Image created by my colleague Jonny Daenen

It’s essential for these building blocks to be self-serviceable to prevent the data platform team from becoming a bottleneck. The goal is to enable feature teams to work autonomously, without being dependent on the platform team’s availability. By automating these capabilities you will be able to support more use-cases with the same number of people. Reducing friction ensures that most use-cases utilize these streamlined paths, allowing for swift delivery of new use-cases.

The building blocks don’t have to support every feature needed by other data teams but should adhere to the 80/20 rule. By covering 80% of use-cases with common building blocks, the platform team enables the data teams to quickly deliver most standard use-cases. If a data team needs to deviate from the standard process, they can, but they’ll have to reimplement some of the common building blocks for their use-case.
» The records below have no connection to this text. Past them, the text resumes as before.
import Summits.ABC.ABC.Theorems.IneffectiveSubspaceTowerFourSubLiouvilleCoreIff

/-!
# The crux `TowerFourSubLiouville` follows from the Lang–Waldschmidt conjecture (four logarithms, bounded coefficients)

Helper (`--supports`) for the crux `Summit.ABC.ABC.Theses.IneffectiveSubspace.TowerFourSubLiouville`
(stmt-ABC-1649), line `fourth-radical-binomial-thue` (lead prover-line-stmt-ABC-1649-c1-0, 2026-08-16).

POSITION OF THE CRUX.  By the landed certificate `towerFourSubLiouville_iff_core` the crux is equivalent to a
uniform power saving over Liouville for the binomial quartic family: `|wZ⁴ − vY⁴| > Z^η` whenever
`max(v,w) ≤ Z^η`, `Z ≥ Z₀` (some `η > 0`).  Two conjectures are known to imply it: `ABC` (landed,
`Negative.Framing.towerFourSubLiouville_of_abc`) and — proved here — the ARCHIMEDEAN Lang–Waldschmidt conjecture on
linear forms in logarithms of rational integers, in the product-of-heights form
`|b₁ log a₁ + ⋯ + bₘ log aₘ| ≥ C(ε)ᵐ · (B^{m−1} a₁⋯aₘ)^{−1−ε}` (S. Lang, *Elliptic Curves: Diophantine Analysis*
(1978) pp. 212–213; M. Waldschmidt, *Diophantine Approximation on Linear Algebraic Groups* (2000) Conj. 1.11),
used ONLY in the instance `m = 4`, `|bᵢ| ≤ 4` (so `B` is absorbed into the constant), which is the hypothesis
`hLW` below, stated without auxiliary definitions.  This is the same mechanism by which Lang–Waldschmidt gives
Hall's conjecture `|x³ − y²| ≫ x^{1/2−ε}`; as there, the product form is essential (with `max aᵢ` in place of
`a₁⋯a₄` the bound is weaker than Liouville's here), and it is "only just enough": the linear form
`Λ = log w + 4 log Z − log v − 4 log Y = log(wZ⁴ / vY⁴)` of a violator has `|Λ| ≤ 2Z^{η−4}` while
`w·Z·v·Y ≤ 2Z^{2+9η/4}`, so the conjectured `|Λ| ≥ C (wZvY)^{−1−ε}` wins iff `(1+ε)(2 + 9η/4) < 4 − η`; we take
`η = ε = 1/5` (`2.94 < 3.8`) and work in logarithmic coordinates, where everything is linear.

NO claim is made about the conjecture; the theorem is CONDITIONAL (`hLW` is an explicit hypothesis, not a tree fact),
recorded so that the planners can see the crux below a second standard conjecture that is not known to imply `ABC`.
-/

-- `Summit.ABC.ABC` is the mandated summit-side namespace (CONVENTIONS §2); the duplicate is deliberate.
set_option linter.dupNamespace false

namespace Summit.ABC.ABC.Theorems.TowerFourSubLiouville

open scoped BigOperators
open Summit.ABC.ABC.Theses.IneffectiveSubspace

/-- Mean-value bound for the logarithm: if `0 < m ≤ A` and `m ≤ B` then `|log A − log B| ≤ |A − B| / m`. -/
theorem abs_log_sub_log_le {A B m : ℝ} (hm : 0 < m) (hA : m ≤ A) (hB : m ≤ B) :
    |Real.log A - Real.log B| ≤ |A - B| / m := by
  have hA0 : 0 < A := lt_of_lt_of_le hm hA
  have hB0 : 0 < B := lt_of_lt_of_le hm hB
  -- one-sided bound: `log X − log W ≤ (X − W)/W ≤ |X − W|/m` for `W ≥ m`
  have one_side : ∀ X W : ℝ, 0 < X → m ≤ W → Real.log X - Real.log W ≤ |X - W| / m := by
    intro X W hX hW
    have hW0 : 0 < W := lt_of_lt_of_le hm hW
    have h1 : Real.log X - Real.log W = Real.log (X / W) := (Real.log_div hX.ne' hW0.ne').symm
    have h2 : Real.log (X / W) ≤ X / W - 1 := Real.log_le_sub_one_of_pos (div_pos hX hW0)
    have h3 : X / W - 1 = (X - W) / W := by field_simp
    have h4 : (X - W) / W ≤ |X - W| / m := by
      rcases le_or_gt 0 (X - W) with hpos | hneg
      · rw [abs_of_nonneg hpos]
        exact div_le_div_of_nonneg_left hpos hm hW
      · have : (X - W) / W ≤ 0 := div_nonpos_of_nonpos_of_nonneg hneg.le hW0.le
        exact this.trans (div_nonneg (abs_nonneg _) hm.le)
    linarith
  rw [abs_le]
  constructor
  · have h := one_side B A hB0 hA
    rw [abs_sub_comm] at h
    linarith
  · exact one_side A B hA0 hB

/-- The sum `∑ bᵢ log aᵢ` for `a = (w, Z, v, Y)`, `b = (1, 4, −1, −4)` is `log w + 4 log Z − log v − 4 log Y`. -/
theorem lw_sum_eval (w Z v Y : ℕ) :
    (∑ i : Fin 4, (((![1, 4, -1, -4] : Fin 4 → ℤ) i : ℤ) : ℝ) * Real.log (((![w, Z, v, Y] : Fin 4 → ℕ) i : ℕ) : ℝ))
      = Real.log w + 4 * Real.log Z - Real.log v - 4 * Real.log Y := by
  simp only [Fin.sum_univ_four, Matrix.cons_val_zero, Matrix.cons_val_one, Matrix.cons_val_two,
    Matrix.cons_val_three, Matrix.head_cons, Matrix.tail_cons]
  push_cast
  ring

/-- The product `∏ aᵢ` for `a = (w, Z, v, Y)` is `w·Z·v·Y`. -/
theorem lw_prod_eval (w Z v Y : ℕ) :
    (((∏ i : Fin 4, (![w, Z, v, Y] : Fin 4 → ℕ) i : ℕ) : ℝ)) = (w : ℝ) * Z * v * Y := by
  simp only [Fin.prod_univ_four, Matrix.cons_val_zero, Matrix.cons_val_one, Matrix.cons_val_two,
    Matrix.cons_val_three, Matrix.head_cons, Matrix.tail_cons]
  push_cast
  ring

/-- Entries of `(w, Z, v, Y)` are positive when the four numbers are. -/
theorem lw_entries_pos {w Z v Y : ℕ} (hw : 0 < w) (hZ : 0 < Z) (hv : 0 < v) (hY : 0 < Y) :
    ∀ i : Fin 4, 0 < (![w, Z, v, Y] : Fin 4 → ℕ) i := by
  intro i
  fin_cases i
  · simpa using hw
  · simpa using hZ
  · simpa using hv
  · simpa using hY

/-- The coefficients `(1, 4, −1, −4)` are bounded by `4` in absolute value. -/
theorem lw_coeffs_le : ∀ i : Fin 4, |(![1, 4, -1, -4] : Fin 4 → ℤ) i| ≤ 4 := by
  intro i
  fin_cases i <;> simp

/-- **The crux from Lang–Waldschmidt.**  If the Lang–Waldschmidt lower bound holds for linear forms in four
logarithms of positive integers with coefficients bounded by `4` — for every `ε > 0` some `C > 0` has
`|∑ bᵢ log aᵢ| ≥ C · (a₁a₂a₃a₄)^{−(1+ε)}` whenever the form is non-zero — then `TowerFourSubLiouville` holds.
Proof: a violator `(v,w,Y,Z)` of the core saving with `η = 1/5` gives the non-zero form
`Λ = log w + 4 log Z − log v − 4 log Y` with `|Λ| ≤ 2 Z^{1/5 − 4}` and `wZvY ≤ 2 Z^{49/20}`; with `ε = 1/5` the
hypothesis forces `(43/50) log Z ≤ (11/5) log 2 − log C`, i.e. `Z` bounded; conclude by `towerFourSubLiouville_iff_core`. -/
theorem towerFourSubLiouville_of_langWaldschmidt
    (hLW : ∀ ε : ℝ, 0 < ε → ∃ C : ℝ, 0 < C ∧ ∀ a : Fin 4 → ℕ, ∀ b : Fin 4 → ℤ, (∀ i, 0 < a i) →
      (∀ i, |b i| ≤ 4) → (∑ i, (b i : ℝ) * Real.log (a i : ℝ)) ≠ 0 →
      C * (((∏ i, a i : ℕ) : ℝ)) ^ (-(1 + ε)) ≤ |∑ i, (b i : ℝ) * Real.log (a i : ℝ)|) :
    TowerFourSubLiouville := by
  obtain ⟨C, hC, hLW⟩ := hLW (1 / 5) (by norm_num)
  -- the height threshold: `log Z > L₀ := ((11/5) log 2 − log C) / (43/50)`
  obtain ⟨L₀, hL₀⟩ : ∃ L₀ : ℝ, L₀ = ((11 / 5) * Real.log 2 - Real.log C) / (43 / 50) := ⟨_, rfl⟩
  obtain ⟨Z₀, hZ₀⟩ : ∃ Z₀ : ℕ, Real.exp L₀ < Z₀ := exists_nat_gt (Real.exp L₀)
  refine towerFourSubLiouville_iff_core.mpr ⟨1 / 5, by norm_num, 0, max Z₀ 2, ?_⟩
  intro v w Y Z hZ _hH _hvf _hwf hv hw hY _hcop hmax hne
  -- positivity and casts
  have hZ2 : 2 ≤ Z := le_trans (le_max_right _ _) hZ
  have hZ0le : Z₀ ≤ Z := le_trans (le_max_left _ _) hZ
  have hZpos : 0 < Z := lt_of_lt_of_le two_pos hZ2
  have hZr2 : (2 : ℝ) ≤ (Z : ℝ) := by exact_mod_cast hZ2
  have hZr : (0 : ℝ) < (Z : ℝ) := by linarith
  have hvr : (0 : ℝ) < (v : ℝ) := by exact_mod_cast hv
  have hwr : (0 : ℝ) < (w : ℝ) := by exact_mod_cast hw
  have hYr : (0 : ℝ) < (Y : ℝ) := by exact_mod_cast hY
  have hw1 : (1 : ℝ) ≤ (w : ℝ) := by exact_mod_cast hw
  have hv1 : (1 : ℝ) ≤ (v : ℝ) := by exact_mod_cast hv
  have hlog2 : (0 : ℝ) < Real.log 2 := Real.log_pos (by norm_num)
  -- `log Z > L₀`
  have hlogZ : L₀ < Real.log (Z : ℝ) := by
    have h1 : Real.exp L₀ < (Z : ℝ) := lt_of_lt_of_le hZ₀ (by exact_mod_cast hZ0le)
    have := Real.log_lt_log (Real.exp_pos L₀) h1
    rwa [Real.log_exp] at this
  -- the two sides `A = wZ⁴`, `B = vY⁴`
  obtain ⟨A, hAeq⟩ : ∃ A : ℝ, A = (w : ℝ) * (Z : ℝ) ^ 4 := ⟨_, rfl⟩
  obtain ⟨B, hBeq⟩ : ∃ B : ℝ, B = (v : ℝ) * (Y : ℝ) ^ 4 := ⟨_, rfl⟩
  have hA0 : 0 < A := by rw [hAeq]; positivity
  have hB0 : 0 < B := by rw [hBeq]; positivity
  have hAB : A ≠ B := by
    rw [hAeq, hBeq]; exact_mod_cast hne
  -- suppose the saving fails: `|A − B| ≤ Z^{1/5}`
  by_contra hfail
  rw [not_lt] at hfail
  have hfail' : |A - B| ≤ (Z : ℝ) ^ (1 / 5 : ℝ) := by
    rw [hAeq, hBeq]; push_cast at hfail; exact hfail
  -- `Z^{1/5} ≤ Z ≤ Z⁴/8`
  have hZ15 : (Z : ℝ) ^ (1 / 5 : ℝ) ≤ (Z : ℝ) := by
    have h := Real.rpow_le_rpow_of_exponent_le (le_trans one_le_two hZr2) (show (1 / 5 : ℝ) ≤ 1 by norm_num)
    rwa [Real.rpow_one] at h
  have hZ3 : (8 : ℝ) ≤ (Z : ℝ) ^ 3 := by
    have h := pow_le_pow_left₀ (by norm_num : (0 : ℝ) ≤ 2) hZr2 3
    norm_num at h
    exact h
  have hZ4 : (8 : ℝ) * (Z : ℝ) ≤ (Z : ℝ) ^ 4 := by
    have h : (Z : ℝ) ^ 4 = (Z : ℝ) ^ 3 * (Z : ℝ) := by ring
    rw [h]
    nlinarith [hZ3, hZr]
  have hsmall : |A - B| ≤ (Z : ℝ) ^ 4 / 8 := by
    have := hfail'.trans hZ15; linarith
  -- both sides are at least `Z⁴/2`
  have hZ4pos : (0 : ℝ) < (Z : ℝ) ^ 4 := pow_pos hZr 4
  have hAge : (Z : ℝ) ^ 4 ≤ A := by
    rw [hAeq]; nlinarith [hZ4pos, hw1]
  have hBge : (Z : ℝ) ^ 4 / 2 ≤ B := by
    have h1 : A - B ≤ |A - B| := le_abs_self _
    linarith
  have hm : (0 : ℝ) < (Z : ℝ) ^ 4 / 2 := by positivity
  have hAge' : (Z : ℝ) ^ 4 / 2 ≤ A := by linarith
  -- the linear form and its smallness: `|log A − log B| ≤ Z^{1/5} / (Z⁴/2)`
  have hΛsmall : |Real.log A - Real.log B| ≤ (Z : ℝ) ^ (1 / 5 : ℝ) / ((Z : ℝ) ^ 4 / 2) :=
    (abs_log_sub_log_le hm hAge' hBge).trans (div_le_div_of_nonneg_right hfail' hm.le)
  have hΛne : Real.log A - Real.log B ≠ 0 := by
    rw [← Real.log_div hA0.ne' hB0.ne']
    apply Real.log_ne_zero_of_pos_of_ne_one (div_pos hA0 hB0)
    intro h1
    exact hAB ((div_eq_one_iff_eq hB0.ne').mp h1)
  have hΛpos : 0 < |Real.log A - Real.log B| := abs_pos.mpr hΛne
  -- expand `log A − log B = log w + 4 log Z − log v − 4 log Y`
  have hlogA : Real.log A = Real.log w + 4 * Real.log (Z : ℝ) := by
    rw [hAeq, Real.log_mul hwr.ne' hZ4pos.ne', Real.log_pow]; push_cast; ring
  have hlogB : Real.log B = Real.log v + 4 * Real.log (Y : ℝ) := by
    rw [hBeq, Real.log_mul hvr.ne' (pow_pos hYr 4).ne', Real.log_pow]; push_cast; ring
  have hΛeval : Real.log w + 4 * Real.log Z - Real.log v - 4 * Real.log Y = Real.log A - Real.log B := by
    rw [hlogA, hlogB]; ring
  -- the Lang–Waldschmidt instance `a = (w, Z, v, Y)`, `b = (1, 4, −1, −4)`
  have hLWinst := hLW (![w, Z, v, Y]) (![1, 4, -1, -4]) (lw_entries_pos hw hZpos hv hY) lw_coeffs_le
    (by rw [lw_sum_eval, hΛeval]; exact hΛne)
  rw [lw_sum_eval, hΛeval, lw_prod_eval] at hLWinst
  -- sizes: `P = wZvY ≤ 2 Z^{49/20}` in log form
  obtain ⟨P, hP⟩ : ∃ P : ℝ, P = (w : ℝ) * Z * v * Y := ⟨_, rfl⟩
  rw [← hP] at hLWinst
  have hP0 : 0 < P := by rw [hP]; positivity
  have hlogw : Real.log w ≤ (1 / 5 : ℝ) * Real.log (Z : ℝ) := by
    have h1 : (w : ℝ) ≤ (Z : ℝ) ^ (1 / 5 : ℝ) := le_trans (Nat.cast_le.mpr (le_max_right v w)) hmax
    have := Real.log_le_log hwr h1
    rwa [Real.log_rpow hZr] at this
  have hlogv : Real.log v ≤ (1 / 5 : ℝ) * Real.log (Z : ℝ) := by
    have h1 : (v : ℝ) ≤ (Z : ℝ) ^ (1 / 5 : ℝ) := le_trans (Nat.cast_le.mpr (le_max_left v w)) hmax
    have := Real.log_le_log hvr h1
    rwa [Real.log_rpow hZr] at this
  have hlogw0 : 0 ≤ Real.log w := Real.log_nonneg hw1
  -- `Y⁴ ≤ B ≤ A + |A − B| ≤ 2·wZ⁴`, so `4 log Y ≤ log 2 + log w + 4 log Z`
  have hlogY : 4 * Real.log Y ≤ Real.log 2 + Real.log w + 4 * Real.log (Z : ℝ) := by
    have hY4 : (Y : ℝ) ^ 4 ≤ B := by rw [hBeq]; nlinarith [pow_pos hYr 4, hv1]
    have hBle : B ≤ 2 * A := by
      have h1 : B - A ≤ |A - B| := by rw [abs_sub_comm]; exact le_abs_self _
      linarith
    have h2 : (Y : ℝ) ^ 4 ≤ 2 * ((w : ℝ) * (Z : ℝ) ^ 4) := by rw [← hAeq]; linarith
    have h3 := Real.log_le_log (pow_pos hYr 4) h2
    rw [Real.log_pow, Real.log_mul (x := (2 : ℝ)) (y := (w : ℝ) * (Z : ℝ) ^ 4) two_ne_zero (by positivity),
      Real.log_mul (x := (w : ℝ)) (y := (Z : ℝ) ^ 4) hwr.ne' hZ4pos.ne', Real.log_pow] at h3
    push_cast at h3
    linarith
  have hlogP : Real.log P ≤ Real.log 2 + (49 / 20 : ℝ) * Real.log (Z : ℝ) := by
    have h : Real.log P = Real.log w + Real.log Z + Real.log v + Real.log Y := by
      rw [hP, Real.log_mul (x := (w : ℝ) * Z * v) (y := (Y : ℝ)) (by positivity) hYr.ne',
        Real.log_mul (x := (w : ℝ) * Z) (y := (v : ℝ)) (by positivity) hvr.ne',
        Real.log_mul (x := (w : ℝ)) (y := (Z : ℝ)) hwr.ne' hZr.ne']
    rw [h]
    linarith
  -- logarithmic form of the Lang–Waldschmidt instance: `log C − (6/5) log P ≤ log |Λ|`
  have hLWlog : Real.log C - (6 / 5 : ℝ) * Real.log P ≤ Real.log |Real.log A - Real.log B| := by
    have hrp : 0 < P ^ (-(1 + 1 / 5 : ℝ)) := Real.rpow_pos_of_pos hP0 _
    have h1 : 0 < C * P ^ (-(1 + 1 / 5 : ℝ)) := mul_pos hC hrp
    have h2 := Real.log_le_log h1 hLWinst
    rw [Real.log_mul hC.ne' hrp.ne', Real.log_rpow hP0] at h2
    have h3 : (-(1 + 1 / 5 : ℝ)) * Real.log P = -((6 / 5 : ℝ) * Real.log P) := by ring
    rw [h3] at h2
    linarith
  -- logarithmic form of the smallness: `log |Λ| ≤ (1/5) log Z + log 2 − 4 log Z`
  have hsmallLog : Real.log |Real.log A - Real.log B| ≤
      (1 / 5 : ℝ) * Real.log (Z : ℝ) + Real.log 2 - 4 * Real.log (Z : ℝ) := by
    have h1 := Real.log_le_log hΛpos hΛsmall
    have h2 : Real.log ((Z : ℝ) ^ (1 / 5 : ℝ) / ((Z : ℝ) ^ 4 / 2)) =
        (1 / 5 : ℝ) * Real.log (Z : ℝ) + Real.log 2 - 4 * Real.log (Z : ℝ) := by
      rw [Real.log_div (Real.rpow_pos_of_pos hZr _).ne' hm.ne', Real.log_rpow hZr,
        Real.log_div hZ4pos.ne' two_ne_zero, Real.log_pow]
      push_cast; ring
    linarith [h1, h2]
  -- combine: `(43/50) log Z ≤ (11/5) log 2 − log C`, contradicting `log Z > L₀`
  have hcomb : (43 / 50 : ℝ) * Real.log (Z : ℝ) ≤ (11 / 5) * Real.log 2 - Real.log C := by
    linarith [hLWlog, hsmallLog, hlogP]
  have hLle : Real.log (Z : ℝ) ≤ L₀ := by
    rw [hL₀, le_div_iff₀ (by norm_num : (0 : ℝ) < 43 / 50)]
    linarith
  linarith

/-- Registered form (`stub_cruxOfLangWaldschmidt` on stmt-ABC-1649) of `towerFourSubLiouville_of_langWaldschmidt`: the
m = 4, `|bᵢ| ≤ 4` case of the Lang–Waldschmidt conjecture (product-of-heights form) implies the crux. -/
theorem stub_cruxOfLangWaldschmidt : (∀ ε : ℝ, 0 < ε → ∃ C : ℝ, 0 < C ∧ ∀ a : Fin 4 → ℕ, ∀ b : Fin 4 → ℤ, (∀ i, 0 < a i) → (∀ i, |b i| ≤ 4) → (∑ i, (b i : ℝ) * Real.log (a i : ℝ)) ≠ 0 → C * (((∏ i, a i : ℕ) : ℝ)) ^ (-(1 + ε)) ≤ |∑ i, (b i : ℝ) * Real.log (a i : ℝ)|) → Summit.ABC.ABC.Theses.IneffectiveSubspace.TowerFourSubLiouville :=
  towerFourSubLiouville_of_langWaldschmidt

end Summit.ABC.ABC.Theorems.TowerFourSubLiouville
Additional benefits of having streamlined paths in your organization include:

Most projects use a similar structure and are thus easy to maintain and adapt by everyone in your team.
Introducing new building blocks is easy as it can rely on the common structure.
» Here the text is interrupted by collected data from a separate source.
variable [NormOneClass 𝔸] (hL : 2 ≤ L) {G : Subgroup 𝔸ˣ} (hG : AvgClosed d L G)
  (hU : ∀ (x : B7Prop1Explicit.Site d) (κ : Fin d), perCfg (towerP L m k) U x κ ∈ G) {α₀ : ℝ} (hα : 0 < α₀)
  (hα3 : C0 d * α₀ ≤ 1 / 3) (hα4 : 4 * α₀ ≤ c2' d L) (h52 : pdev (perCfg (towerP L m k) U) < α₀ * (((L : ℝ) ^ k)⁻¹) ^ 2) (hη : 0 ≤ η)

include hη in
omit [CompleteSpace 𝔸] [NormOneClass 𝔸] in
/-- The extension of `η • A` is bounded by `η·sup‖A‖` (`0 ≤ η`). [cite: Balaban1985Averaging, (1) p.17] -/
theorem norm_perCfg_smul_le (A : Bond d (towerP L m k) → 𝔸) {a : ℝ} (hA : ∀ b, η * ‖A b‖ ≤ a) (x : B7Prop1Explicit.Site d) (κ : Fin d) :
    ‖perCfg (towerP L m k) ((η : ℂ) • A) x κ‖ ≤ a := by
  rw [perCfg_apply, Pi.smul_apply, norm_smul, Complex.norm_real, Real.norm_of_nonneg hη]
  exact hA _

include hL hG hU hα hα3 hα4 h52 hη in
/-- **(135)∕(44) AT A UNIT BOND** («|C_k(U₀, A)| ≦ C₂|A|²», the crews' `B7Eq123General.prop4_general` (i) at `j = k`): `η·sup‖A‖ ≤ a` and [4] Prop. 4's
smallness at `Lᵏa` ⇒ `‖Cblockk A c‖ ≤ C₂·(Lᵏa)²`. [cite: Balaban1985Variational, (44) p.285, (52) p.285; Balaban1985Averaging, (135) p.38, (133) p.38] -/
theorem norm_Cblockk_le (A : Bond d (towerP L m k) → 𝔸) {a : ℝ} (ha : 0 ≤ a) (hA : ∀ b, η * ‖A b‖ ≤ a)
    (hsmall : Real.exp (4 * (800 * ((d : ℝ) + 1) ^ 2 * ((d : ℝ) + 4)) * α₀) * (1 + 8 * (131072 * ((d : ℝ) + 1) ^ 2) * ((L : ℝ) ^ k * a)) ≤ 2)
    (hc₃ : 2 * ((L : ℝ) ^ k * a) ≤ c3 d L) (c : Bond d m) : ‖Cblockk L m η k U A c‖ ≤ C2T d α₀ * ((L : ℝ) ^ k * a) ^ 2 := by
  have h := (prop4_general L hL hG k _ hU hα hα3 hα4 h52 (perCfg (towerP L m k) ((η : ℂ) • A)) ha
    (norm_perCfg_smul_le L m η k hη A hA) hsmall hc₃ k le_rfl).1 (liftSite c.1) c.2
  rw [Cblockk_apply, C2T]
  refine h.trans (le_of_eq ?_)
  ring

include hL hG hU hα hα3 hα4 h52 hη in
/-- **[4] PROPOSITION 4's ANALYTICITY CLAUSE AT A UNIT BOND, FRÉCHET IN THE TORUS CONFIGURATION** («Q_k(U₀, ηA, c) … is an analytic function of A»): under
`η·sup‖A‖ ≤ a` and the smallness at `Lᵏa`, `A ↦ Cblockk A c` is analytic at `A` on the finite-dimensional space of torus configurations — `Q_k` by the
crews' `prop4_general_analyticAt` in family form (family `A ↦ perCfg (η•A)`), the linear part by §3 at `QkOfPdev` (a linear map of the configuration).
[cite: Balaban1985Averaging, Proposition 4 p.38, (127) p.37; Balaban1985Variational, (44) p.285, p.286] -/
theorem analyticAt_Cblockk [FiniteDimensional ℂ 𝔸] (A : Bond d (towerP L m k) → 𝔸) {a : ℝ} (ha : 0 ≤ a) (hA : ∀ b, η * ‖A b‖ ≤ a)
    (hsmall : Real.exp (4 * (800 * ((d : ℝ) + 1) ^ 2 * ((d : ℝ) + 4)) * α₀) * (1 + 8 * (131072 * ((d : ℝ) + 1) ^ 2) * ((L : ℝ) ^ k * a)) ≤ 2)
    (hc₃ : 2 * ((L : ℝ) ^ k * a) ≤ c3 d L) (c : Bond d m) :
    AnalyticAt ℂ (fun A' : Bond d (towerP L m k) → 𝔸 => Cblockk L m η k U A' c) A := by
  -- the `Q_k` part, in family form
  have hB : ∀ (x : B7Prop1Explicit.Site d) (κ : Fin d),
      AnalyticAt ℂ (fun A' : Bond d (towerP L m k) → 𝔸 => perCfg (towerP L m k) ((η : ℂ) • A') x κ) A := fun x κ => by
    simp only [perCfg_apply, Pi.smul_apply]
    exact (analyticAt_const : AnalyticAt ℂ (fun _ : Bond d (towerP L m k) → 𝔸 => (η : ℂ)) A).smul
      ((ContinuousLinearMap.proj (R := ℂ) (φ := fun _ : Bond d (towerP L m k) => 𝔸) (perSite (towerP L m k) x, κ)).analyticAt A)
  have hQ := prop4_general_analyticAt L hL hG k _ hU hα hα3 hα4 h52 (fun A' : Bond d (towerP L m k) → 𝔸 => perCfg (towerP L m k) ((η : ℂ) • A'))
    hB ha (norm_perCfg_smul_le L m η k hη A hA) hsmall hc₃ k le_rfl (liftSite c.1) c.2
  -- the linear part: a linear map on a finite-dimensional space (§3 at the canonical data of §2)
  have hlin : AnalyticAt ℂ (fun A' : Bond d (towerP L m k) → 𝔸 => (((L : ℂ) ^ k) * η) • QkOfPdev L m k U hL hG hU hα hα3 hα4 h52 A' c) A :=
    (LinearMap.toContinuousLinearMap ((((L : ℂ) ^ k) * η) • ((LinearMap.proj c).comp (QkOfPdev L m k U hL hG hU hα hα3 hα4 h52)))).analyticAt A
  have heq : (fun A' : Bond d (towerP L m k) → 𝔸 => Cblockk L m η k U A' c) = fun A' =>
      logCovIter L (perCfg (towerP L m k) U) (perCfg (towerP L m k) ((η : ℂ) • A')) k (liftSite c.1) c.2 -
        (((L : ℂ) ^ k) * η) • QkOfPdev L m k U hL hG hU hα hα3 hα4 h52 A' c := by
    funext A'
    rw [Cblockk_apply, linCovIter_perCfg_smul_k L m η k U (le_trans (by norm_num) hL)]
  rw [heq]
  exact hQ.sub hlin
Create a company-wide data strategy

This last aspect is not really a trait of the data team itself but rather from the organisation as a whole. For a data team to thrive and elevate the data maturity of the organization, everyone must recognize and act on its importance. This begins with management acknowledging its significance. In addition to management, it’s crucial to hire skilled individuals at all levels of the data team. Ultimately, everyone in the organization should comprehend the data strategy and how it benefits the company.

A few years ago, I experienced the effects of a misalignment between a data team and the business at a company I worked for. The data team developed many new data products that streamlined business operations. However, the business struggled to adopt these products, evidenced by:

Challenges in collaborative discussions to understand business needs
Extended validation periods for new features due to low business priority

The result was that these data products were rarely used, leading to frustration within the data team. The solution was to initiate the implementation of a use-case only when a clear business stakeholder was identified. This person served as a single point of contact for the team and promoted the new way of working among their colleagues.

Conclusion

In this blog post, I’ve identified five key characteristics that I believe are essential for a data team’s success:

Ownership of data
A focus on business outcomes
Adoption of software engineering best practices
Provision of a self-service data platform
Recognition that data strategy is a company-wide concern

I hope these points can help enhance your data team’s success.

If you think there are other characteristics to consider, or if you disagree with any of my points, please share your thoughts in the comments section.